As you might surmise from the name, grilling is big here. Seafood, poultry, beef and even veggies are cooked over oak-stoked fires. That makes it all the more puzzling when food comes to the table cold or tepid, as it has a couple of times during my visits. Instance one: My son, Hank, loves corn on the cob, so he ordered corn as a side dish with his barbecued boneless chicken breast ($6.95) from the kids menu. By the way, the kids menu at ParkStone is pretty awesome, with choices of pizza, burgers, macaroni & cheese, barbecue chicken and chicken tenders, plus sides like steak fries, broccoli or mashed potatoes starting at $4.95, which includes dessert, too. Anyway, with Hank’s chicken came the corn, sporting nice grill marks and with the husk on—pulled back to use as a handle. It all looked great, until he took a bite. “Dad, my corn is cold,” Hank said. He wasn’t exaggerating. I can’t imagine where they keep the corn so that it gets cold—maybe the same place they keep the cold grilled veggies, which I encountered on a second visit. Both times, a seemingly indifferent manager offered to replace the offending side dish. But, having eaten tepid corn and veggies once, I didn’t really want to go there again.

The macaroni & cheese and mashed potato sides at ParkStone are great, however, and came piping hot. Large, high-quality pasta elbows are used for the mac & cheese and cooked perfectly al dente, served in a creamy cheddar sauce. Yum. The mashed spuds are cooked with the skins—which I love—with hints of garlic. And, even the steak fries (I don’t usually like thick fries) that came with Hank’s bodacious cheeseburger ($4.95) were delicious, fried with skins on and lightly dusted with sea salt. “This is the best burger I’ve ever had!” Hank exclaimed. I bit into his wood-grilled burger and he was right: That’s a damn good burger.

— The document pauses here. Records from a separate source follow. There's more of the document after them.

import Summits.Schanuel.Schanuel.Theorems.ZilberEacGraphSurfaceAll
import HarnessLib

/-!
# Non-split surfaces over a graph base, VII: two unbalanced examples —
# `{x₁ = x₀², y₁ = x₀ y₀}` and `{x₁ = x₀², y₀² + y₁² = x₀ + 2}`

HONEST FRAMING.  Cell `pub-schanuel` (Zilber's Exponential-Algebraic Closedness, case ladder;
host summit Schanuel), seat 2, gen 17.  Two members of Mantova–Masser's case (dim-π-S-1-free)
whose fibre polynomial has an UNBALANCED lower-left edge (a single monomial of top `x`-degree on
the edge), hence outside the gen-16 theorems, decided by `unprojectedDense_graphSurface`:
`{x₁ = x₀², y₁ = x₀ y₀}` (exponential points `e^{z²} = z e^{z}`, balance `e^{z² - z} ≍ z`, `μ = 1`)
and `{x₁ = x₀², y₀² + y₁² = x₀ + 2}` (`e^{2z} + e^{2z²} = z + 2`, balance `e^{2z²} ≍ z`,
`μ = 1/2`).  Both are certified to be in the case and to have Zariski-dense exponential points.
Instances of an OPEN question (PLMS 2024, §1 p. 5); NOT Schanuel's conjecture; `EC(3,2)` OPEN.
-/

noncomputable section

open Set Complex MvPolynomial
open Literature.NumberTheory.Transcendental Literature.ModelTheory.Zilber
open Literature.ModelTheory.ExponentialFields

set_option linter.dupNamespace false

namespace Summit.Schanuel.Schanuel.Theorems

/-! ## Example A. `y₁ = x₀ y₀` over the parabola -/

/-- `y₁ - x y₀ = X₃¹ - (X₁X₂)` is a cyclic-cover polynomial of exponent `1`. -/
theorem gsex_PA_eq_cyclicCoverPoly :
    (X 2 - X 0 * X 1 : MvPolynomial (Fin 3) ℂ) =
      cyclicCoverPoly 1 (X 0 * X 1 : MvPolynomial (Fin 2) ℂ) := by
  rw [cyclicCoverPoly, pow_one, map_mul, rename_X, rename_X]
  rfl

/-- **`y₁ - x₀ y₀` is irreducible** (Eisenstein at the prime `y₀`... i.e. `X₁X₂` has the simple
prime factor `X₁`). -/
theorem irreducible_PA : Irreducible (X 2 - X 0 * X 1 : MvPolynomial (Fin 3) ℂ) := by
  rw [gsex_PA_eq_cyclicCoverPoly]
  refine irreducible_cyclicCoverPoly one_pos (π := X 0) MvPolynomial.X_prime
    (dvd_mul_right _ _) ?_
  rintro ⟨u, hu⟩
  have h1 : (X 1 : MvPolynomial (Fin 2) ℂ) = X 0 * u := by
    have h2 : (X 0 : MvPolynomial (Fin 2) ℂ) * X 1 = X 0 * (X 0 * u) := by rw [hu]; ring
    exact mul_left_cancel₀ (MvPolynomial.X_ne_zero 0) h2
  have h3 := congrArg (MvPolynomial.eval ![(0 : ℂ), 1]) h1
  simp at h3

/-- `y₁ - x₀ y₀` has the monomials `y₁` and `x₀y₀`, of different `y₁`-degree. -/
theorem PA_support_pair :
    ∃ m ∈ (X 2 - X 0 * X 1 : MvPolynomial (Fin 3) ℂ).support,
      ∃ m' ∈ (X 2 - X 0 * X 1 : MvPolynomial (Fin 3) ℂ).support, m 2 ≠ m' 2 := by
  classical
  have hne : (Finsupp.single (2 : Fin 3) 1 : Fin 3 →₀ ℕ) ≠
      Finsupp.single 0 1 + Finsupp.single 1 1 := by
    intro h
    have := DFunLike.congr_fun h 2
    simp at this
  refine ⟨Finsupp.single 2 1, ?_, Finsupp.single 0 1 + Finsupp.single 1 1, ?_, ?_⟩
  · rw [MvPolynomial.mem_support_iff, MvPolynomial.coeff_sub, MvPolynomial.coeff_X,
      show (X 0 * X 1 : MvPolynomial (Fin 3) ℂ) =
        MvPolynomial.monomial (Finsupp.single 0 1 + Finsupp.single 1 1) 1 by
          rw [MvPolynomial.X, MvPolynomial.X, MvPolynomial.monomial_mul, mul_one],
      MvPolynomial.coeff_monomial, if_neg hne.symm]
    simp
  · rw [MvPolynomial.mem_support_iff, MvPolynomial.coeff_sub, MvPolynomial.coeff_X,
      if_neg hne,
      show (X 0 * X 1 : MvPolynomial (Fin 3) ℂ) =
        MvPolynomial.monomial (Finsupp.single 0 1 + Finsupp.single 1 1) 1 by
          rw [MvPolynomial.X, MvPolynomial.X, MvPolynomial.monomial_mul, mul_one],
      MvPolynomial.coeff_monomial, if_pos rfl]
    simp
  · simp

/-- Torus fibres of `y₁ = x₀ y₀` over every `t ≠ 0` (`y = (1, t)`). -/
theorem PA_torusFibres_infinite :
    Set.Infinite {t : ℂ | ∃ c : Fin 2 → ℂ, c 0 ≠ 0 ∧ c 1 ≠ 0 ∧
      MvPolynomial.eval ![t, c 0, c 1] (X 2 - X 0 * X 1 : MvPolynomial (Fin 3) ℂ) = 0} := by
  refine ((Set.finite_singleton (0 : ℂ)).infinite_compl).mono ?_
  intro t ht
  refine ⟨![1, t], by simp, by simpa using ht, ?_⟩
  simp

/-- **Example A.**  The non-split surface `{x₁ = x₀², y₁ = x₀ y₀} ⊆ ℂ² × ℂ²` — fibre polynomial
`y₁ - x₀y₀` with an unbalanced edge — is in Mantova–Masser's case (dim-π-S-1-free) and its
exponential points `(z, z², e^z, e^{z²})` with `e^{z²} = z e^{z}` are Zariski dense. (new) -/
theorem unprojectedDensityQuestion_instance_parabola_y1_eq_x0y0 :
    MMCaseDimPiOneFree {w : Fin 2 ⊕ Fin 2 → ℂ |
        w (Sum.inl 1) = (Polynomial.X ^ 2 : Polynomial ℂ).eval (w (Sum.inl 0)) ∧
        MvPolynomial.eval ![w (Sum.inl 0), w (Sum.inr 0), w (Sum.inr 1)]
          (X 2 - X 0 * X 1 : MvPolynomial (Fin 3) ℂ) = 0} ∧
      UnprojectedDense {w : Fin 2 ⊕ Fin 2 → ℂ |
        w (Sum.inl 1) = (Polynomial.X ^ 2 : Polynomial ℂ).eval (w (Sum.inl 0)) ∧
        MvPolynomial.eval ![w (Sum.inl 0), w (Sum.inr 0), w (Sum.inr 1)]
          (X 2 - X 0 * X 1 : MvPolynomial (Fin 3) ℂ) = 0} :=
  unprojectedDensityQuestion_instance_graphSurface (Polynomial.X ^ 2) _ (by simp) irreducible_PA
    PA_support_pair PA_torusFibres_infinite

/-- The same surface in plain coordinates: `{x₁ = x₀², y₁ = x₀ y₀}` has Zariski-dense exponential
points. (new) -/
theorem unprojectedDense_parabola_y1_eq_x0y0 :
    UnprojectedDense {w : Fin 2 ⊕ Fin 2 → ℂ |
      w (Sum.inl 1) = w (Sum.inl 0) ^ 2 ∧ w (Sum.inr 1) = w (Sum.inl 0) * w (Sum.inr 0)} := by
  have h := unprojectedDensityQuestion_instance_parabola_y1_eq_x0y0.2
  have hset : {w : Fin 2 ⊕ Fin 2 → ℂ |
        w (Sum.inl 1) = (Polynomial.X ^ 2 : Polynomial ℂ).eval (w (Sum.inl 0)) ∧
        MvPolynomial.eval ![w (Sum.inl 0), w (Sum.inr 0), w (Sum.inr 1)]
          (X 2 - X 0 * X 1 : MvPolynomial (Fin 3) ℂ) = 0} =
      {w : Fin 2 ⊕ Fin 2 → ℂ |
        w (Sum.inl 1) = w (Sum.inl 0) ^ 2 ∧ w (Sum.inr 1) = w (Sum.inl 0) * w (Sum.inr 0)} := by
    ext w
    simp only [Set.mem_setOf_eq, Polynomial.eval_pow, Polynomial.eval_X, map_sub, map_mul,
      MvPolynomial.eval_X, Matrix.cons_val_zero, Matrix.cons_val_one, Matrix.head_cons,
      Matrix.cons_val_two, Matrix.tail_cons, sub_eq_zero]
  rw [← hset]
  exact h

/-! ## Example B. `y₀² + y₁² = x₀ + 2` over the parabola -/

set_option simprocs false in
/-- `-(y₀² + y₁² - x - 2)` is the variable swap `x ↔ y₁` of the cyclic-cover polynomial
`X₃ - (X₁² + X₂² - 2)`. -/
theorem gsex_PB_eq_rename_cyclicCoverPoly :
    (-(X 1 ^ 2 + X 2 ^ 2 - X 0 - MvPolynomial.C 2) : MvPolynomial (Fin 3) ℂ) =
      rename (Equiv.swap (0 : Fin 3) 2)
        (cyclicCoverPoly 1 (X 0 ^ 2 + X 1 ^ 2 - MvPolynomial.C 2 : MvPolynomial (Fin 2) ℂ)) := by
  have e0 : (Equiv.swap (0 : Fin 3) 2) (Fin.castSucc (0 : Fin 2)) = 2 := by decide
  have e1 : (Equiv.swap (0 : Fin 3) 2) (Fin.castSucc (1 : Fin 2)) = 1 := by decide
  have e2 : (Equiv.swap (0 : Fin 3) 2) (Fin.last 2) = 0 := by decide
  simp only [cyclicCoverPoly, pow_one, map_sub, map_add, map_pow, rename_X, rename_C, e0, e1, e2]
  ring

/-- **`y₀² + y₁² - x₀ - 2` is irreducible** (a swap of variables of `X₃ - (X₁² + X₂² - 2)`, which
is irreducible with the conic `X₁² + X₂² - 2`). -/
theorem irreducible_PB :
    Irreducible (X 1 ^ 2 + X 2 ^ 2 - X 0 - MvPolynomial.C 2 : MvPolynomial (Fin 3) ℂ) := by
  have h1 : Irreducible
      (-(X 1 ^ 2 + X 2 ^ 2 - X 0 - MvPolynomial.C 2) : MvPolynomial (Fin 3) ℂ) := by
    rw [gsex_PB_eq_rename_cyclicCoverPoly]
    exact (MulEquiv.irreducible_iff (renameEquiv ℂ (Equiv.swap (0 : Fin 3) 2))).2
      (irreducible_cyclicCoverPoly_of_irreducible one_pos (irreducible_circlePoly two_ne_zero))
  have h2 : Associated (-(X 1 ^ 2 + X 2 ^ 2 - X 0 - MvPolynomial.C 2) : MvPolynomial (Fin 3) ℂ)
      (X 1 ^ 2 + X 2 ^ 2 - X 0 - MvPolynomial.C 2) := ⟨-1, by simp⟩
  exact h2.irreducible h1

/-- `y₀² + y₁² - x₀ - 2` has the monomials `x₀` and `y₁²`, of different `y₁`-degree. -/
theorem PB_support_pair :
    ∃ m ∈ (X 1 ^ 2 + X 2 ^ 2 - X 0 - MvPolynomial.C 2 : MvPolynomial (Fin 3) ℂ).support,
      ∃ m' ∈ (X 1 ^ 2 + X 2 ^ 2 - X 0 - MvPolynomial.C 2 : MvPolynomial (Fin 3) ℂ).support, m 2 ≠ m' 2 := by
  classical
  have h20 : (Finsupp.single (2 : Fin 3) 2 : Fin 3 →₀ ℕ) ≠ Finsupp.single 0 1 := by
    intro h; have := DFunLike.congr_fun h 2; simp at this
  have h21 : (Finsupp.single (2 : Fin 3) 2 : Fin 3 →₀ ℕ) ≠ Finsupp.single 1 2 := by
    intro h; have := DFunLike.congr_fun h 2; simp at this
  have h2z : (Finsupp.single (2 : Fin 3) 2 : Fin 3 →₀ ℕ) ≠ 0 := by
    intro h; have := DFunLike.congr_fun h 2; simp at this
  have h01 : (Finsupp.single (0 : Fin 3) 1 : Fin 3 →₀ ℕ) ≠ Finsupp.single 1 2 := by
    intro h; have := DFunLike.congr_fun h 0; simp at this
  have h0z : (Finsupp.single (0 : Fin 3) 1 : Fin 3 →₀ ℕ) ≠ 0 := by
    intro h; have := DFunLike.congr_fun h 0; simp at this
  refine ⟨Finsupp.single 0 1, ?_, Finsupp.single 2 2, ?_, ?_⟩
  · rw [MvPolynomial.mem_support_iff, MvPolynomial.coeff_sub, MvPolynomial.coeff_sub,
      MvPolynomial.coeff_add, MvPolynomial.coeff_X_pow, MvPolynomial.coeff_X_pow,
      MvPolynomial.coeff_X, MvPolynomial.coeff_C, if_neg h01.symm, if_neg h20, if_pos rfl,
      if_neg h0z.symm]
    norm_num
  · rw [MvPolynomial.mem_support_iff, MvPolynomial.coeff_sub, MvPolynomial.coeff_sub,
      MvPolynomial.coeff_add, MvPolynomial.coeff_X_pow, MvPolynomial.coeff_X_pow,
      MvPolynomial.coeff_X, MvPolynomial.coeff_C, if_neg h21.symm, if_pos rfl, if_neg h20.symm,
      if_neg h2z.symm]
    norm_num
  · simp

/-- Torus fibres of `y₀² + y₁² = x₀ + 2` over every `t ≠ -1` (`y = (1, √(t+1))`). -/
theorem PB_torusFibres_infinite :
    Set.Infinite {t : ℂ | ∃ c : Fin 2 → ℂ, c 0 ≠ 0 ∧ c 1 ≠ 0 ∧
      MvPolynomial.eval ![t, c 0, c 1]
        (X 1 ^ 2 + X 2 ^ 2 - X 0 - MvPolynomial.C 2 : MvPolynomial (Fin 3) ℂ) = 0} := by
  refine ((Set.finite_singleton (-1 : ℂ)).infinite_compl).mono ?_
  intro t ht
  have ht' : t + 1 ≠ 0 := fun h => ht (by
    rw [Set.mem_singleton_iff]; linear_combination h)
  obtain ⟨y, hy⟩ := IsAlgClosed.exists_pow_nat_eq (t + 1) two_pos
  have hy0 : y ≠ 0 := by
    rintro rfl
    rw [zero_pow two_ne_zero] at hy
    exact ht' hy.symm
  refine ⟨![1, y], by simp, by simpa using hy0, ?_⟩
  have e : MvPolynomial.eval ![t, (![1, y] : Fin 2 → ℂ) 0, (![1, y] : Fin 2 → ℂ) 1]
      (X 1 ^ 2 + X 2 ^ 2 - X 0 - MvPolynomial.C 2 : MvPolynomial (Fin 3) ℂ) =
      1 ^ 2 + y ^ 2 - t - 2 := by
    simp
  rw [e, hy]
  ring

/-- **Example B.**  The non-split surface `{x₁ = x₀², y₀² + y₁² = x₀ + 2} ⊆ ℂ² × ℂ²` — a conic
fibration with an unbalanced edge, named as open after gen 16 — is in Mantova–Masser's case and
its exponential points (`e^{2z} + e^{2z²} = z + 2`) are Zariski dense. (new) -/
theorem unprojectedDensityQuestion_instance_parabola_conicFibration :
    MMCaseDimPiOneFree {w : Fin 2 ⊕ Fin 2 → ℂ |
        w (Sum.inl 1) = (Polynomial.X ^ 2 : Polynomial ℂ).eval (w (Sum.inl 0)) ∧
        MvPolynomial.eval ![w (Sum.inl 0), w (Sum.inr 0), w (Sum.inr 1)]
          (X 1 ^ 2 + X 2 ^ 2 - X 0 - MvPolynomial.C 2 : MvPolynomial (Fin 3) ℂ) = 0} ∧
      UnprojectedDense {w : Fin 2 ⊕ Fin 2 → ℂ |
        w (Sum.inl 1) = (Polynomial.X ^ 2 : Polynomial ℂ).eval (w (Sum.inl 0)) ∧
        MvPolynomial.eval ![w (Sum.inl 0), w (Sum.inr 0), w (Sum.inr 1)]
          (X 1 ^ 2 + X 2 ^ 2 - X 0 - MvPolynomial.C 2 : MvPolynomial (Fin 3) ℂ) = 0} :=
  unprojectedDensityQuestion_instance_graphSurface (Polynomial.X ^ 2) _ (by simp) irreducible_PB
    PB_support_pair PB_torusFibres_infinite

/-- The same surface in plain coordinates: `{x₁ = x₀², y₀² + y₁² = x₀ + 2}` has Zariski-dense
exponential points. (new) -/
theorem unprojectedDense_parabola_conicFibration :
    UnprojectedDense {w : Fin 2 ⊕ Fin 2 → ℂ |
      w (Sum.inl 1) = w (Sum.inl 0) ^ 2 ∧ w (Sum.inr 0) ^ 2 + w (Sum.inr 1) ^ 2 = w (Sum.inl 0) + 2} := by
  have h := unprojectedDensityQuestion_instance_parabola_conicFibration.2
  have hset : {w : Fin 2 ⊕ Fin 2 → ℂ |
        w (Sum.inl 1) = (Polynomial.X ^ 2 : Polynomial ℂ).eval (w (Sum.inl 0)) ∧
        MvPolynomial.eval ![w (Sum.inl 0), w (Sum.inr 0), w (Sum.inr 1)]
          (X 1 ^ 2 + X 2 ^ 2 - X 0 - MvPolynomial.C 2 : MvPolynomial (Fin 3) ℂ) = 0} =
      {w : Fin 2 ⊕ Fin 2 → ℂ |
        w (Sum.inl 1) = w (Sum.inl 0) ^ 2 ∧
          w (Sum.inr 0) ^ 2 + w (Sum.inr 1) ^ 2 = w (Sum.inl 0) + 2} := by
    ext w
    simp only [Set.mem_setOf_eq, Polynomial.eval_pow, Polynomial.eval_X, map_sub, map_add, map_pow,
      MvPolynomial.eval_X, MvPolynomial.eval_C, Matrix.cons_val_zero, Matrix.cons_val_one,
      Matrix.head_cons, Matrix.cons_val_two, Matrix.tail_cons]
    constructor
    · rintro ⟨h1, h2⟩; exact ⟨h1, by linear_combination h2⟩
    · rintro ⟨h1, h2⟩; exact ⟨h1, by linear_combination h2⟩
  rw [← hset]
  exact h

end Summit.Schanuel.Schanuel.Theorems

And, even from the kids menu, it weighed in at what I’d guess was about one-third pound.

The missus didn’t like her grilled salmon, though I did. She found it too dry. And, true, they’re not going to cook salmon at ParkStone like they would at a sushi restaurant. It was certainly cooked through and through, not even slightly opaque in the center. However, I really liked the slight char from the grill and also enjoyed the accompanying Thai peanut coleslaw, which the wife found too spicy to eat. Sometimes opposites attract. To wit, she found my roasted free-range (natural and hormone-free) half chicken ($13.95) to be too salty, while I thought the herb seasoning was just right. The chicken itself was cooked perfectly, really tender and juicy with a slightly smoky flavor from the grill.

Dining alone during one visit, I bellied up to the bar near the rear of the restaurant. The bar is huge, and sports 40 different beers on tap—well, sort of. Turns out the 40 taps behind the bar are just for show. In fact, so is the bar. You can get beer, cocktails and wine at ParkStone, and there is a wide variety of beers (though not so wide a variety of wine), but they’re all procured by bartenders working behind a mirrored wall—the Zion curtain. So, the actual bar is really just scenery.

Since the bartender (I only counted one on my visits) has to make drinks for the entire restaurant and also function as the server for folks seated at the bar, service can be spotty. I ordered a rib-eye steak ($16.95) with a couple of sides, including that luscious macaroni & cheese, but was brought a side dish I didn’t order by the food runner who delivered my meal to the bar. When I pointed out the mistake, he looked sort of freaked out, mumbled something I couldn’t understand and left ... never to return. By the time I finally flagged down my bartender/server, I’d almost finished my meal but did, finally, get the mac & cheese I desired.

The wine list, as mentioned, is pretty puny—a little over a dozen choices altogether. They had run out of the Chardonnay we tried to order one evening, and when we switched to Pinot Grigio, we were informed that the wine was warm. So, our server stuck it on ice to chill while we ate our appetizers, which included excellent calamari with garlic aioli ($10).

So, ParkStone Wood Kitchen seems to be a work in progress. But, despite the aforementioned glitches, I do recommend it and plan to return. Good food at affordable prices and a nifty ambiance will always bring me back.